Otherwise, use one of your stash of dry, lint-free lens cloths and wipe over the devices carefully.
- Never run them under water
- Do not get any liquid in any opening
- Never use sharp objects
You can also clean the charging case with the same type of cloth, but this time dampened slightly with isopropyl alcohol.
How to disinfect your Apple Watch
It's even less likely that you will loan your Apple Watch to different people during your working day than you would AirPods. However, it's far more common that you may take the Watch off and leave it on your desk.
In which case, keep it clean by doing the following at intervals.
- Turn off the Apple Watch
- Remove it from any charger
- Wipe with soft, dry, lint-free cloth
In this case, you can dampen that cloth with water. Assuming you have an Apple Watch that is water resistant, you can even place it under gently running water for a few seconds.
There is one extra step you can take that is peculiar to the Apple Watch. You can remove the band and clean that separately.
You may do that for the convenience of being able to clean the Watch without the band getting in your way. However, if the band is a leather one, you need to clean it separately.

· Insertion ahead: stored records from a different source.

import Mathlib
import HarnessLib
import Summits.ResolutionOfSingularities.ResolutionOfSingularities.Theorems.WildQuotientsWildQuotientResolutionS1aGraphMemberAway
import Summits.ResolutionOfSingularities.ResolutionOfSingularities.Theorems.WildQuotientsWildQuotientResolutionS1aNodeChartAway

/-!
# S1a — R4c cusp, brick (b3-transfer): ROWS AND DEGREES ON A LOCALISED CHART MODEL `Φ′ : B[1/b] ≃ K[1/(q b′)]`

[OURS · L1 W4.5c · lead-1 g17; plan-1 RULING R-F15v (2) ★ R4c `cusp_killsIn_two`, memo `Cruxes/CyclicQuotientFourfolds/Lines/s1a_logminvertex-R4c-PROGRESS.md` §2/§4 (b3′):
the member charts of the cusp are invariant basic opens `D(b)` of producer charts; their node is the localised node `(B[1/b], locPiece, σ_b)` (✓`NodeChartAway.exists_nodeData_basicOpen`)
and their free model is the localised model `Φ′` of ✓`FreeModel.exists_awayModelEquiv`, characterised by the pin `Φ′((Φ⁻¹(a/1))/1) = a/1`. From that pin alone this file
TRANSFERS to `Φ′`: the rows of `conj Φ σ` on polynomial images (`conj_away_algebraMap`), fixed inverted elements (`conj_away_invSelf`), and homogeneity degrees into
`mapGrading (locPiece 𝒜) Φ′` (`algebraMap_mem_mapGrading_away`) — exactly the hypotheses `hs … hφ`, `hfix`, `hX₀d`, `hφd` of ✓`exists_principalCentreChartSec_of_symMemberGraph`
on the localised chart] — NOT statements of the manuscript; counted 0; AI-level work, weaker than expert review. Crux stmt-ResolutionOfSingularities-17941 `CyclicQuotientFourfolds`,
line `s1a-logminvertex` v13 (`stub_reachLowerInFX`).
-/

set_option linter.dupNamespace false

noncomputable section

open Summit.ResolutionOfSingularities.ResolutionOfSingularities.Theorems.WildQuotientResolution.S1
open Summit.ResolutionOfSingularities.ResolutionOfSingularities.Theorems.WildQuotientResolution.S1.GradedLocalization
open Summit.ResolutionOfSingularities.ResolutionOfSingularities.Theorems.WildQuotientResolution.S1.NodeTransport
open Summit.ResolutionOfSingularities.ResolutionOfSingularities.Theorems.WildQuotientResolution.S1.NodeAway

namespace Summit.ResolutionOfSingularities.ResolutionOfSingularities.Theorems.WildQuotientResolution.S1.FreeModel

variable {B : Type} [CommRing B] {K : Type} [CommRing K] (q b' : K) (Φ : B ≃+* Localization.Away q) (b : B) (σ : B ≃+* B) (hσb : σ b = b)
  (Φ' : Localization.Away b ≃+* Localization.Away (q * b'))
  (hpin : ∀ a : K, Φ' (algebraMap B (Localization.Away b) (Φ.symm (algebraMap K (Localization.Away q) a))) = algebraMap K (Localization.Away (q * b')) a)

include hpin in
/-- **Row transfer**: a row `conj Φ σ (a/1) = a′/1` of the producer model gives the row `conj Φ′ σ_b (a/1) = a′/1` of the localised model. [OURS · L1 W4.5c · R4c] -/
theorem conj_away_algebraMap (a a' : K) (h : conj Φ σ (algebraMap K (Localization.Away q) a) = algebraMap K (Localization.Away q) a') :
    conj Φ' (sigmaAway σ hσb) (algebraMap K (Localization.Away (q * b')) a) = algebraMap K (Localization.Away (q * b')) a' := by
  have e1 : Φ'.symm (algebraMap K (Localization.Away (q * b')) a) = algebraMap B (Localization.Away b) (Φ.symm (algebraMap K (Localization.Away q) a)) := by
    rw [← hpin a, Φ'.symm_apply_apply]
  have e2 : σ (Φ.symm (algebraMap K (Localization.Away q) a)) = Φ.symm (algebraMap K (Localization.Away q) a') := by
    rw [← h, conj_apply, Φ.symm_apply_apply]
  rw [conj_apply, e1, sigmaAway_algebraMap, e2, hpin]

include hpin in
/-- **Fixed inverted element**: if `conj Φ σ` fixes `(q b′)/1`, then `conj Φ′ σ_b` fixes `(q b′)⁻¹`. [OURS · L1 W4.5c · R4c] -/
theorem conj_away_invSelf (hq : conj Φ σ (algebraMap K (Localization.Away q) (q * b')) = algebraMap K (Localization.Away q) (q * b')) :
    conj Φ' (sigmaAway σ hσb) (IsLocalization.Away.invSelf (q * b')) = IsLocalization.Away.invSelf (q * b') :=
  KillCert.QhAway.map_invSelf_of_map_algebraMap (q * b') _ (conj_away_algebraMap q b' Φ b σ hσb Φ' hpin _ _ hq)

include hpin in
/-- **Fixed set transfer**: `conj Φ′ σ_b` fixes `(q b′)⁻¹` and every `a/1` with `conj Φ σ (a/1) = a/1` for `a` in a set `S` (e.g. the constants). [OURS · L1 W4.5c · R4c] -/
theorem conj_away_fix (S : Set K) (hS : ∀ a ∈ S, conj Φ σ (algebraMap K (Localization.Away q) a) = algebraMap K (Localization.Away q) a)
    (hq : conj Φ σ (algebraMap K (Localization.Away q) (q * b')) = algebraMap K (Localization.Away q) (q * b')) :
    ∀ g ∈ (({IsLocalization.Away.invSelf (q * b')} : Set (Localization.Away (q * b'))) ∪ (algebraMap K (Localization.Away (q * b'))) '' S),
      conj Φ' (sigmaAway σ hσb) g = g := by
  rintro g (hg | ⟨a, ha, rfl⟩)
  · rw [Set.mem_singleton_iff.mp hg]
    exact conj_away_invSelf q b' Φ b σ hσb Φ' hpin hq
  · exact conj_away_algebraMap q b' Φ b σ hσb Φ' hpin a a (hS a ha)

include hpin in
/-- **Degree transfer**: a polynomial image `a/1` homogeneous of degree `d` for the producer grading transported by `Φ` is homogeneous of degree `d` for the LOCALISED
grading `locPiece 𝒜` transported by `Φ′`. [OURS · L1 W4.5c · R4c] -/
theorem algebraMap_mem_mapGrading_away {ι : Type} [AddCommGroup ι] [DecidableEq ι] (𝒜 : ι → AddSubgroup B) [GradedRing 𝒜] (hb : b ∈ 𝒜 0) {d : ι} (a : K)
    (h : algebraMap K (Localization.Away q) a ∈ mapGrading 𝒜 Φ d) :
    algebraMap K (Localization.Away (q * b')) a ∈ mapGrading (locPiece 𝒜 hb) Φ' d := by
  rw [← hpin a]
  exact (map_mem_mapGrading_iff (locPiece 𝒜 hb) Φ').mpr (algebraMap_mem_locPiece 𝒜 hb ((mem_mapGrading_iff 𝒜 Φ).mp h))

/-- **Units**: every divisor of `q·b′` becomes a unit of `K[1/(q b′)]` (the inverted norms, the member-row unit `h`, the variables dividing the cover elements). [folklore] -/
theorem isUnit_algebraMap_of_dvd_mul {a : K} (ha : a ∣ q * b') : IsUnit (algebraMap K (Localization.Away (q * b')) a) :=
  IsLocalization.Away.isUnit_of_dvd (x := q * b') ha

end Summit.ResolutionOfSingularities.ResolutionOfSingularities.Theorems.WildQuotientResolution.S1.FreeModel

end
set_option maxHeartbeats 4000000 in
/-- Soundness of `(i')`. [folklore] -/
theorem AF_of_check (c : Cert) (P : CertPolys) {r ru rv rt r4 q q1 : GramBlk}
    (hP : PolysOK c P r ru rv rt r4 q q1) (h : checkI c P = true) (hs : checkSide c = true) (s : ℝ)
    (hs1 : -1 ≤ s) (hs2 : s ≤ 1 / 2) :
    Aval c.A s / 2 ^ c.S + 3 * (Fval c.F s s 1 / 4 ^ c.Sp) ≤
      -1 - 2 * (c.B12 / 2 ^ c.S) - c.B22 / 2 ^ c.S := by
  have hu1 : |s| ≤ 1 := abs_le.2 ⟨hs1, by linarith⟩
  have h01 : |(0 : ℝ)| ≤ 1 := by norm_num
  have h11 : |(1 : ℝ)| ≤ 1 := by norm_num
  have hres := abs_eval_le_of_residualBound _ _ h hu1 h01 h01
  rw [eval_mergeAll] at hres
  simp only [List.map_cons, List.map_nil, List.sum_cons, List.sum_nil, add_zero, eval_neg, eval_C,
    Int.cast_natCast] at hres
  have hrhs : 0 ≤ eval (rhsI P) s 0 0 := by
    have h0 := eval_R_nonneg_of_quadOK3 q P.Qq hP.hq s 0 0 hu1 h01 h01
    have h1 := eval_R_nonneg_of_quadOK3 q1 P.Qq1 hP.hq1 s 0 0 hu1 h01 h01
    rw [rhsI, eval_mergeAll]
    simp only [List.map_cons, List.map_nil, List.sum_cons, List.sum_nil, add_zero, eval_mulN,
      eval_ptU]
    generalize eval P.Qq s 0 0 = q0 at *
    generalize eval P.Qq1 s 0 0 = q1' at *
    have m1 : 0 ≤ (1 + s) * (1 - 2 * s) := mul_nonneg (by linarith) (by linarith)
    linarith [mul_nonneg m1 h1]
  generalize hR : eval (rhsI P) s 0 0 = R at hres hrhs
  generalize hT : eval (targetI c P) s 0 0 = T at hres
  have hT0 : 0 ≤ T := by
    have h1 := (abs_le.1 hres).1
    linarith
  have htgt : 0 ≤ eval (targetI c P) s 0 0 := hT ▸ hT0
  have hFss : eval (substUU1 P.FP) s 0 0 = Fval c.F s s 1 := by
    rw [eval_substUU1, hP.hF s s 1 hu1 hu1 h11]
  rw [targetI, eval_neg, eval_append, eval_append, eval_append, eval_C, eval_smul, eval_APoly,
    eval_C, eval_smul, hFss] at htgt
  push_cast at htgt
  generalize hF : Fval c.F s s 1 = FV at htgt ⊢
  generalize hA : Aval c.A s = AV at htgt ⊢
  simp only [checkSide, Bool.and_eq_true, decide_eq_true_eq] at hs
  obtain ⟨⟨⟨⟨⟨⟨hS, hSp⟩, _⟩, _⟩, _⟩, _⟩, _⟩ := hs
  have two_pos' : (0 : ℝ) < 2 := by norm_num
  have four_pos' : (0 : ℝ) < 4 := by norm_num
  have hexp1 : 2 * c.Spp - c.S + c.S = 2 * c.Spp := by omega
  have hexp2 : 2 * c.Spp - 2 * c.Sp + 2 * c.Sp = 2 * c.Spp := by omega
  have e1 : (2 : ℝ) ^ (2 * c.Spp - c.S) * 2 ^ c.S = 2 ^ (2 * c.Spp) := by
    rw [← pow_add, hexp1]
  have e2 : (2 : ℝ) ^ (2 * c.Spp - 2 * c.Sp) * 4 ^ c.Sp = 2 ^ (2 * c.Spp) := by
    rw [show (4 : ℝ) = 2 ^ 2 by norm_num, ← pow_mul, ← pow_add, hexp2]
  have hpa : (0 : ℝ) < 2 ^ (2 * c.Spp - 2 * c.Sp) := pow_pos two_pos' _
  have hpb : (0 : ℝ) < 2 ^ (2 * c.Spp - c.S) := pow_pos two_pos' _
  have hpc : (0 : ℝ) < 2 ^ (2 * c.Spp) := pow_pos two_pos' _
  have key : (2 : ℝ) ^ (2 * c.Spp - c.S) * AV + 3 * 2 ^ (2 * c.Spp - 2 * c.Sp) * FV ≤
      -(2 ^ (2 * c.Spp)) - 2 ^ (2 * c.Spp - c.S) * (2 * c.B12 + c.B22) := by
    have := neg_nonneg.1 htgt
    linarith
  have hdiv := div_le_div_of_nonneg_right key hpc.le
  have p1 : (2 : ℝ) ^ (2 * c.Spp - c.S) * AV / 2 ^ (2 * c.Spp) = AV / 2 ^ c.S := by
    rw [← e1, mul_div_mul_left _ _ hpb.ne']
  have p2 : (3 : ℝ) * 2 ^ (2 * c.Spp - 2 * c.Sp) * FV / 2 ^ (2 * c.Spp) = 3 * (FV / 4 ^ c.Sp) := by
    rw [← e2, mul_assoc, mul_div_assoc, mul_div_mul_left _ _ hpa.ne']
  have lhs_eq : ((2 : ℝ) ^ (2 * c.Spp - c.S) * AV + 3 * 2 ^ (2 * c.Spp - 2 * c.Sp) * FV) / 2 ^ (2 * c.Spp)
      = AV / 2 ^ c.S + 3 * (FV / 4 ^ c.Sp) := by
    rw [add_div, p1, p2]
  have rhs_eq : (-(2 : ℝ) ^ (2 * c.Spp) - 2 ^ (2 * c.Spp - c.S) * (2 * c.B12 + c.B22)) / 2 ^ (2 * c.Spp)
      = -1 - 2 * (c.B12 / 2 ^ c.S) - c.B22 / 2 ^ c.S := by
    rw [sub_div, neg_div, div_self hpc.ne', ← e1, mul_div_mul_left _ _ hpb.ne']
    ring
  rw [lhs_eq, rhs_eq] at hdiv
  exact hdiv

/-- The `b`-matrix is positive semidefinite as a quadratic. [folklore] -/
theorem bquad_nonneg_of_check (c : Cert) (hs : checkSide c = true) (l : ℝ) :
    0 ≤ c.B11 / 2 ^ c.S + 2 * (c.B12 / 2 ^ c.S) * l + c.B22 / 2 ^ c.S * l ^ 2 := by
  simp only [checkSide, Bool.and_eq_true, decide_eq_true_eq] at hs
  obtain ⟨⟨⟨_, h11⟩, h22⟩, hdet⟩ := hs
  have h11' : (0 : ℝ) ≤ c.B11 := by exact_mod_cast h11
  have h22' : (0 : ℝ) < c.B22 := by exact_mod_cast h22
  have hdet' : (c.B12 : ℝ) * c.B12 ≤ c.B11 * c.B22 := by exact_mod_cast hdet
  have h2S : (0 : ℝ) < 2 ^ c.S := pow_pos (by norm_num) _
  have hq : 0 ≤ (c.B11 : ℝ) + 2 * c.B12 * l + c.B22 * l ^ 2 := by
    have hmul : 0 ≤ (c.B22 : ℝ) * (c.B11 + 2 * c.B12 * l + c.B22 * l ^ 2) := by
      nlinarith [sq_nonneg ((c.B22 : ℝ) * l + c.B12)]
    exact nonneg_of_mul_nonneg_right (by linarith [hmul]) h22'
  have : (c.B11 : ℝ) / 2 ^ c.S + 2 * (c.B12 / 2 ^ c.S) * l + c.B22 / 2 ^ c.S * l ^ 2 =
      (c.B11 + 2 * c.B12 * l + c.B22 * l ^ 2) / 2 ^ c.S := by
    field_simp
  rw [this]
  exact div_nonneg hq h2S.le
import Summits.PneNP.PneNP.Theorems.SymmetryBudgetWindowHamIffNPNotSubsetPPoly
import Literature.Computability.Complexity.ClayProblemConsequences
import Literature.Computability.Complexity.KarpLipton
import Literature.Barriers.PneNP.FeasibleInterpolationRSAPairNP
import Literature.Barriers.PneNP.NaturalProofsProofs

/-!
# Crux `WindowHam` (stmt-PneNP-2143) in the tree's web of registered conjectures and barriers

`WindowHam` is calibrated at `NP ⊄ P/poly` (`windowHam_iff_npNotSubsetPPoly`, p127107; by-name crux links
to `Circuit.CircuitThesis` / `RigidBenchmark`, p127635). This file records, with kernel-checked arrows and
WITHOUT any named-fact hypothesis (Karp–Lipton, Cook–Levin's `SAT ∈ NP`, the natural proofs barrier and
the RSA-pair implications are all PROVED in the tree), where that node sits among the hypotheses and
barriers the tree already registers — the data a planner needs to re-type the crux as a conjecture node:

* `windowHam_of_PH_ne_SigmaP_two`, `PH_eq_SigmaP_two_of_not_windowHam`, `windowHam_or_PH_eq_SigmaP_two` —
  Karp–Lipton: the crux holds unless the polynomial hierarchy collapses to `Σ₂ᵖ` (the exact known cost of `¬ WindowHam`);
* `windowHam_iff_SAT_not_mem_PPoly` — Cook–Levin form: the crux is `SAT ∉ P/poly`;
* `windowHam_of_rsaPairInseparable`, `windowHam_of_rsaParitySecurePPoly` — the registered cryptographic
  hypotheses of Krajíček–Pudlák (conjecture leaves of `Literature.Barriers.PneNP.FeasibleInterpolation`) imply the crux;
* `windowHam_of_naturalProof`, `windowHam_naturalProofs_barrier` — the BARRIERS entry made formal: a natural
  property met infinitely often by the slices of some `NP` language would prove the crux, and under the SPRNG
  hypothesis `HardPRGExist` no such pair exists (Razborov–Rudich Thm. 4.1, proved in the tree);
* `windowHam_conjecture_web` — the chain in one statement.

Nothing here is progress on the crux itself (it is `NP ⊄ P/poly`, open); every arrow is one line over landed modules.
-/

-- `Summit.PneNP.PneNP.…` duplicates `PneNP` BY DESIGN (single-problem summit, D-0017).
set_option linter.dupNamespace false

namespace Summit.PneNP.PneNP.Theorems

open Literature.Computability.Complexity Literature.Computability.MetaComplexity Literature.Barriers.PneNP Filter
open Summit.PneNP.PneNP.Theses.SymmetryBudget (WindowHam)

/-! ### Karp–Lipton: the crux holds unless `PH = Σ₂ᵖ` -/

/-- **`PH ≠ Σ₂ᵖ → WindowHam`** (Karp–Lipton 1980, Thm. 6.1, contrapositive; Arora–Barak 2009, Thm. 6.19), fact-free:
the tree proves Karp–Lipton (`karp_lipton_holds`), so non-collapse of the polynomial hierarchy at level 2 gives
`NP ⊄ P/poly` (`NPNotSubsetPPoly_of_PH_ne_SigmaP_two`) and hence the crux (`windowHam_of_npNotSubsetPPoly`).
[cite: KarpLipton1980, Thm. 6.1] -/
theorem windowHam_of_PH_ne_SigmaP_two (hPH : PH ≠ SigmaP 2) : WindowHam :=
  windowHam_of_npNotSubsetPPoly (NPNotSubsetPPoly_of_PH_ne_SigmaP_two karp_lipton_holds hPH)

/-- **The known cost of `¬ WindowHam` is exactly a Karp–Lipton collapse**: if HAM has polynomial-size
`Bud(m, ⌊log₂ m⌋)`-symmetric threshold circuits on a tail of sizes, then `NP ⊆ P/poly`
(`not_windowHam_iff_np_subset_PPoly`) and `PH = Σ₂ᵖ` (Karp–Lipton, proved). [cite: KarpLipton1980, Thm. 6.1] -/
theorem PH_eq_SigmaP_two_of_not_windowHam (h : ¬ WindowHam) : PH = SigmaP 2 :=
  karp_lipton_holds (not_windowHam_iff_np_subset_PPoly.1 h)

/-- **Dichotomy, unconditionally**: the crux holds or the polynomial hierarchy collapses to `Σ₂ᵖ`.
[cite: KarpLipton1980, Thm. 6.1] -/
theorem windowHam_or_PH_eq_SigmaP_two : WindowHam ∨ PH = SigmaP 2 :=
  (Classical.em WindowHam).imp_right PH_eq_SigmaP_two_of_not_windowHam

/-! ### Cook–Levin form -/

/-- **`WindowHam ↔ SAT ∉ P/poly`**: by `windowHam_iff_npNotSubsetPPoly` and the tree's conjecture-free
identification `npNotSubsetPPoly_iff : NP ⊄ P/poly ↔ SAT ∉ P/poly` (Cook–Levin, `SAT` NP-complete under
reductions `P/poly` is closed under). [cite: AroraBarakCC2009, §6.4 (book p. 113)] -/
theorem windowHam_iff_SAT_not_mem_PPoly : WindowHam ↔ SAT ∉ PPoly :=
  windowHam_iff_npNotSubsetPPoly.trans npNotSubsetPPoly_iff

/-! ### Registered cryptographic hypotheses above the crux -/

/-- **Krajíček–Pudlák's hypothesis implies the crux**: if the RSA pair of disjoint `NP` sets is not separable in
`P/poly` (`RSAPairInseparable`, a registered conjecture leaf; "stronger than `P/poly ≠ NP`", Krajíček–Pudlák 1998,
Introduction), then `NP ⊄ P/poly` (`RSAPairInseparable.npNotSubsetPPoly`, proved) and hence `WindowHam`.
[cite: KrajicekPudlak1998, Introduction (preprint p. 2) and §1 (p. 3)] -/
theorem windowHam_of_rsaPairInseparable (h : RSAPairInseparable) : WindowHam :=
  windowHam_of_npNotSubsetPPoly h.npNotSubsetPPoly

/-- The same from the bit-security form: security of RSA parity against `P/poly` adversaries
(`RSAParitySecurePPoly`, registered conjecture leaf) implies `WindowHam`, through
`NPNotSubsetPPoly_of_rsaParitySecurePPoly` (proved). [cite: KrajicekPudlak1998, §1 (preprint p. 3)] -/
theorem windowHam_of_rsaParitySecurePPoly (h : RSAParitySecurePPoly) : WindowHam :=
  windowHam_of_npNotSubsetPPoly (NPNotSubsetPPoly_of_rsaParitySecurePPoly h)

/-! ### The natural proofs barrier applies to the crux verbatim -/

/-- **What a natural proof would give.** A `P/poly`-natural combinatorial property useful against `P/poly`
(`IsNaturalProof Q`, Razborov–Rudich §2) that contains the slices of some `NP` language `L` for infinitely
many lengths proves `L ∉ P/poly` (`IsNaturalProof.not_mem_PPoly'`, proved), hence `NP ⊄ P/poly`, hence the crux.
This is the shape every "combinatorial" circuit lower bound in print has (Arora–Barak §23.2).
[cite: RazborovRudich1997, §2 (usefulness)] [cite: AroraBarakCC2009, §23.1] -/
theorem windowHam_of_naturalProof {Q : CombinatorialProperty} (hQ : IsNaturalProof Q) {L : Language Bool}
    (hL : L ∈ Nondeterministic.NP) (hQL : ∃ᶠ n in atTop, L.sliceFn n ∈ Q n) : WindowHam :=
  windowHam_iff_not_np_subset_PPoly.2 fun hNP => hQ.not_mem_PPoly' hQL (hNP hL)

/-- **Natural proofs barrier for the crux** (Razborov–Rudich 1997, Thm. 4.1; Arora–Barak Thm. 23.1, "such
techniques will not be able to prove `NP ⊄ P/poly`"), fact-free except for RR's pseudorandomness hypothesis:
under `HardPRGExist` (2^{k^ε}-hard PRGs in `P/poly`, the SPRNG conjecture) there is NO pair (natural property,
`NP` language met by it infinitely often) — i.e. the route to `WindowHam` of `windowHam_of_naturalProof` is
closed. The barrier is the tree theorem `no_naturalProof_for_of_hardPRG` (GGM + hybrid argument, proved);
it constrains the language form `L ∉ P/poly` — the HAM-matrix form of the crux reduces to it through
`windowHam_iff_not_np_subset_PPoly`. This is the BARRIERS entry `Literature.Barriers.PneNP.NaturalProofs`
of routes SymmetryBudget / Circuit instantiated at this crux. [cite: RazborovRudich1997, Thm. 4.1] [cite: AroraBarakCC2009, Thm. 23.1] -/
theorem windowHam_naturalProofs_barrier (hG : HardPRGExist) :
    ¬ ∃ (Q : CombinatorialProperty) (L : Language Bool),
        IsNaturalProof Q ∧ L ∈ Nondeterministic.NP ∧ ∃ᶠ n in atTop, L.sliceFn n ∈ Q n :=
  fun ⟨Q, L, hQ, _, hQL⟩ => no_naturalProof_for_of_hardPRG hG L ⟨Q, hQ, hQL⟩

/-! ### The web in one statement -/

/-- **Where stmt-PneNP-2143 sits**, kernel-checked and hypothesis-free:
`PH ≠ Σ₂ᵖ ∨ RSAPairInseparable ∨ RSAParitySecurePPoly ⟹ WindowHam ⟺ NP ⊄ P/poly ⟺ SAT ∉ P/poly ⟹ PneNP`,
and `¬ WindowHam ⟹ PH = Σ₂ᵖ`. (The by-name equivalences with the route items `Circuit.CircuitThesis` and
`RigidBenchmark` are `windowHam_iff_circuitThesis` / `windowHam_iff_rigidBenchmark` in
`SymmetryBudgetWindowHamCruxLinks.lean`.) [folklore] -/
theorem windowHam_conjecture_web :
    (PH ≠ SigmaP 2 ∨ RSAPairInseparable ∨ RSAParitySecurePPoly → WindowHam) ∧
    (WindowHam ↔ NPNotSubsetPPoly) ∧ (WindowHam ↔ SAT ∉ PPoly) ∧
    (WindowHam → _root_.PneNP) ∧ (¬ WindowHam → PH = SigmaP 2) :=
  ⟨fun h => h.elim windowHam_of_PH_ne_SigmaP_two
      fun h' => h'.elim windowHam_of_rsaPairInseparable windowHam_of_rsaParitySecurePPoly,
    windowHam_iff_npNotSubsetPPoly, windowHam_iff_SAT_not_mem_PPoly, pneNP_of_windowHam,
    PH_eq_SigmaP_two_of_not_windowHam⟩

end Summit.PneNP.PneNP.Theorems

That means wiping it down again, as leather bands are not made to be water resistant.
Being sensible during the coronavirus outbreak
It will take you longer to clean an Apple Watch band than it will any other Apple device, just because it's best if you leave them to dry out by themselves. Otherwise, this is all sensible advice both for avoiding the coronavirus, and for having shiny Apple devices.
Just remember that if it seems this is being at best thorough, and at worse over-cautious, these cleaning steps are simple ones you can do whenever you need.